Mr. President, I have shared with the Security Council my assessment of the situation in Kosovo, and described my intensive efforts with the sides and with the key stakeholders to reach a compromise solution. These efforts have resulted in an idea for the international civil presence that is before the Council today.

This package is a practical and workable solution - a concrete and sustainable response to a complex and difficult situation. It is founded on the imperative, overriding need, as I said, to maintain international peace and security and stability in Kosovo and the region, while responding and adapting to changing circumstances on the ground.

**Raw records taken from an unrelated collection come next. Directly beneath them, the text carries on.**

import Summits.QuantumAdvantage.AdviceFreeQNC0.EliminationHardness
import HarnessLib

/-!
# Cell qa-qnc0 (rung F-Q1, route RingFrame, crux α): elimination against `|u| mod 3` RELATIVE to a
# dense low-degree set

`elimHard_relative` — for every `γ > 0` there are `η, c₀ > 0` such that for `n ≥ n₀`,
`d ≤ c₀√n`, every `v, a, b ∈ lowDeg 𝔽₂ n d` with `#{v ≠ 0} ≥ γ·2ⁿ` and every decoder
`dec : 𝔽₂² → ℕ`: the decoder names the true residue `|u| mod 3` on at least `η·2ⁿ` points OF THE
SUPPORT `{v ≠ 0}`.  Proof: the four level sets `{v ≠ 0, a = α, b = β}` are degree-`3d` supports
partitioning `{v ≠ 0}`; if the decoder were right on `< η·2ⁿ` support points, each level set
would nearly avoid its named class, hence be `γ/5`-sparse by the landed β-conclusion
`lowDegAvoidMod3Sparse` (Srinivasan's robust Hegedűs lemma), so `#{v ≠ 0} ≤ (4γ/5)·2ⁿ`.
(The tree's `elimSqrtDec_of_lowDegAvoidMod3Sparse` is the case `v = 1`.)

The cell's statement (prover; engine for the interior-cluster special cases of crux α, used by
`JointResidueElimination.lean`); not in print.  WHAT THIS IS NOT: nothing on `LDMAPolylog`,
`TRPlus` or α; no separation.

## References

* S. Srinivasan, *A robust version of Hegedűs's lemma, with applications*, TheoretiCS 2 (2023),
  Lemma 3.1 [Srinivasan2023].
-/

noncomputable section

namespace Summit.QuantumAdvantage.AdviceFreeQNC0

open Finset
open Literature.Computability.MetaComplexity Literature.Computability.MetaComplexity.Smolensky
open Literature.Computability.MetaComplexity.Hegedus

/-! ### Level sets inside a support -/

/-- Over `𝔽₂`: `x + α + 1 ≠ 0 ↔ x = α`. [folklore] -/
private theorem zmod2_add_add_one_ne_zero_iff' (x α : ZMod 2) : x + α + 1 ≠ 0 ↔ x = α := by
  revert x α; decide

/-- The indicator `v·(a + α + 1)(b + β + 1)` of `{v ≠ 0, a = α, b = β}` has degree `≤ 3d`.
[folklore] -/
private theorem levelInd3_mem_lowDeg {n d : ℕ} {v a b : CubeFn (ZMod 2) n}
    (hv : v ∈ lowDeg (ZMod 2) n d) (ha : a ∈ lowDeg (ZMod 2) n d) (hb : b ∈ lowDeg (ZMod 2) n d)
    (α β : ZMod 2) :
    v * ((a + (fun _ => α + 1)) * (b + (fun _ => β + 1))) ∈ lowDeg (ZMod 2) n (d + (d + d)) := by
  have hconst : ∀ c : ZMod 2, (fun _ : Fin n → Bool => c) ∈ lowDeg (ZMod 2) n d := by
    intro c
    have h1 : (1 : CubeFn (ZMod 2) n) ∈ lowDeg (ZMod 2) n d := by
      rw [← mono_empty]; exact mono_mem_lowDeg (by simp)
    have : (fun _ : Fin n → Bool => c) = c • (1 : CubeFn (ZMod 2) n) := by funext u; simp
    rw [this]; exact Submodule.smul_mem _ c h1
  exact mul_mem_lowDeg_add hv (mul_mem_lowDeg_add (Submodule.add_mem _ ha (hconst _))
    (Submodule.add_mem _ hb (hconst _)))

/-- Its support is the level set inside the support of `v`. [folklore] -/
private theorem levelInd3_ne_zero_iff {n : ℕ} (v a b : CubeFn (ZMod 2) n) (α β : ZMod 2)
    (u : Fin n → Bool) :
    (v * ((a + (fun _ => α + 1)) * (b + (fun _ => β + 1))) : CubeFn (ZMod 2) n) u ≠ 0 ↔
      v u ≠ 0 ∧ a u = α ∧ b u = β := by
  simp only [Pi.mul_apply, Pi.add_apply, mul_ne_zero_iff]
  rw [← add_assoc, ← add_assoc, zmod2_add_add_one_ne_zero_iff', zmod2_add_add_one_ne_zero_iff']

/-- The four level sets partition the support: `Σ_{α,β} #{v ≠ 0, a = α, b = β} = #{v ≠ 0}`.
[folklore] -/
private theorem sum_card_levelSets3 {n : ℕ} (v a b : CubeFn (ZMod 2) n) :
    ∑ p ∈ (univ : Finset (ZMod 2 × ZMod 2)),
      (univ.filter fun u : Fin n → Bool => v u ≠ 0 ∧ a u = p.1 ∧ b u = p.2).card =
        (univ.filter fun u : Fin n → Bool => v u ≠ 0).card := by
  classical
  have h := card_eq_sum_card_fiberwise (s := univ.filter fun u : Fin n → Bool => v u ≠ 0)
    (t := (univ : Finset (ZMod 2 × ZMod 2))) (f := fun u => (a u, b u)) (fun _ _ => mem_univ _)
  rw [h]
  refine sum_congr rfl fun p _ => ?_
  congr 1
  ext u
  simp [Prod.ext_iff]

/-! ### Elimination relative to a dense low-degree set -/

/-- **Relative elimination hardness.**  For every `γ > 0` there are `η, c₀ > 0` and `n₀` such that
for `n ≥ n₀`, `d ≤ c₀√n`, every `v, a, b ∈ lowDeg 𝔽₂ n d` with `#{v ≠ 0} ≥ γ·2ⁿ` and every
decoder: `#{u : v u ≠ 0, dec(a u, b u) ≡ |u| (mod 3)} ≥ η·2ⁿ`.  (Cell statement; from
`lowDegAvoidMod3Sparse` on the four degree-`3d` level sets inside `{v ≠ 0}`.)
[cite: Srinivasan2023, Lemma 3.1] -/
theorem elimHard_relative :
    ∀ γ : ℝ, 0 < γ → ∃ η : ℝ, 0 < η ∧ ∃ c₀ : ℝ, 0 < c₀ ∧ ∃ n₀ : ℕ, ∀ n ≥ n₀, ∀ d : ℕ,
      (d : ℝ) ≤ c₀ * Real.sqrt n → ∀ v a b : CubeFn (ZMod 2) n,
        v ∈ lowDeg (ZMod 2) n d → a ∈ lowDeg (ZMod 2) n d → b ∈ lowDeg (ZMod 2) n d →
          ∀ dec : ZMod 2 → ZMod 2 → ℕ,
            γ * (2 : ℝ) ^ n ≤ ((univ.filter fun u : Fin n → Bool => v u ≠ 0).card : ℝ) →
            η * (2 : ℝ) ^ n ≤ ((univ.filter fun u : Fin n → Bool =>
              v u ≠ 0 ∧ dec (a u) (b u) % 3 = wt u % 3).card : ℝ) := by
  intro γ hγ
  obtain ⟨η, hη, c₁, hc₁, n₀, H⟩ := lowDegAvoidMod3Sparse (γ / 5) (by positivity)
  refine ⟨η, hη, c₁ / 3, by positivity, n₀, ?_⟩
  intro n hn d hd v a b hv ha hb dec hdense
  classical
  by_contra hlt
  rw [not_le] at hlt
  have hd3 : ((d + (d + d) : ℕ) : ℝ) ≤ c₁ * Real.sqrt n := by push_cast; linarith
  -- every level set inside the support is `γ/5`-sparse
  have key : ∀ α β : ZMod 2,
      ((univ.filter fun u : Fin n → Bool => v u ≠ 0 ∧ a u = α ∧ b u = β).card : ℝ) ≤
        γ / 5 * (2 : ℝ) ^ n := by
    intro α β
    set g : CubeFn (ZMod 2) n := v * ((a + (fun _ => α + 1)) * (b + (fun _ => β + 1))) with hg
    have hgd : g ∈ lowDeg (ZMod 2) n (d + (d + d)) := levelInd3_mem_lowDeg hv ha hb α β
    have hsupp : (univ.filter fun u : Fin n → Bool => g u ≠ 0) =
        univ.filter fun u : Fin n → Bool => v u ≠ 0 ∧ a u = α ∧ b u = β :=
      filter_congr fun u _ => levelInd3_ne_zero_iff v a b α β u
    have hclass : ((univ.filter fun u : Fin n → Bool => g u ≠ 0 ∧ wt u % 3 = dec α β % 3).card : ℝ)
        ≤ η * (2 : ℝ) ^ n := by
      have hsub : (univ.filter fun u : Fin n → Bool => g u ≠ 0 ∧ wt u % 3 = dec α β % 3) ⊆
          univ.filter fun u : Fin n → Bool => v u ≠ 0 ∧ dec (a u) (b u) % 3 = wt u % 3 := by
        intro u hu
        rw [mem_filter] at hu ⊢
        obtain ⟨hvu, hau, hbu⟩ := (levelInd3_ne_zero_iff v a b α β u).1 hu.2.1
        refine ⟨hu.1, hvu, ?_⟩
        rw [hau, hbu]
        exact hu.2.2.symm
      have h1 : ((univ.filter fun u : Fin n → Bool => g u ≠ 0 ∧ wt u % 3 = dec α β % 3).card : ℝ) ≤
          ((univ.filter fun u : Fin n → Bool =>
            v u ≠ 0 ∧ dec (a u) (b u) % 3 = wt u % 3).card : ℝ) := by
        exact_mod_cast card_le_card hsub
      linarith
    have hres := H n hn (dec α β) (d + (d + d)) hd3 g hgd hclass
    rwa [hsupp] at hres
  -- but they cover the support
  have hsumR : ∑ p ∈ (univ : Finset (ZMod 2 × ZMod 2)),
      ((univ.filter fun u : Fin n → Bool => v u ≠ 0 ∧ a u = p.1 ∧ b u = p.2).card : ℝ) =
        ((univ.filter fun u : Fin n → Bool => v u ≠ 0).card : ℝ) := by
    exact_mod_cast sum_card_levelSets3 v a b
  have hle : ∑ p ∈ (univ : Finset (ZMod 2 × ZMod 2)),
      ((univ.filter fun u : Fin n → Bool => v u ≠ 0 ∧ a u = p.1 ∧ b u = p.2).card : ℝ) ≤
        ∑ _p ∈ (univ : Finset (ZMod 2 × ZMod 2)), γ / 5 * (2 : ℝ) ^ n :=
    sum_le_sum fun p _ => key p.1 p.2
  rw [sum_const, card_univ] at hle
  have hcard : Fintype.card (ZMod 2 × ZMod 2) = 4 := by simp
  rw [hcard, hsumR, nsmul_eq_mul] at hle
  push_cast at hle
  have hpos : (0 : ℝ) < γ * (2 : ℝ) ^ n := by positivity
  linarith

end Summit.QuantumAdvantage.AdviceFreeQNC0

The package furthers the objectives of the United Nations in Kosovo. Its aim is to consolidate the significant achievements of 9 years of interim administration. It takes into account the profoundly changed reality in Kosovo, while also addressing areas of concern for Serbia and for Kosovo's Serb community. The package is strictly status-neutral and is fully within the framework of Security Council resolution 1244, which remains the legal framework for UNMIK until and unless the Council decides otherwise. It recognizes the importance of an enhanced role for the European Union in Kosovo, as part of the European Union's efforts to promote progress and stability in the Western Balkans.

While no solution is ideal, this package is, I am convinced, the result of an effort at compromise, and which has benefited from extensive consultations. It is supported by all my senior advisors, who have worked with me tirelessly and intensively in developing this package. It is, therefore, the view of the United Nations that this package constitutes the best possible way forward in order to manage the situation in Kosovo. Today's meeting has provided the Security Council with an important opportunity to consider this package.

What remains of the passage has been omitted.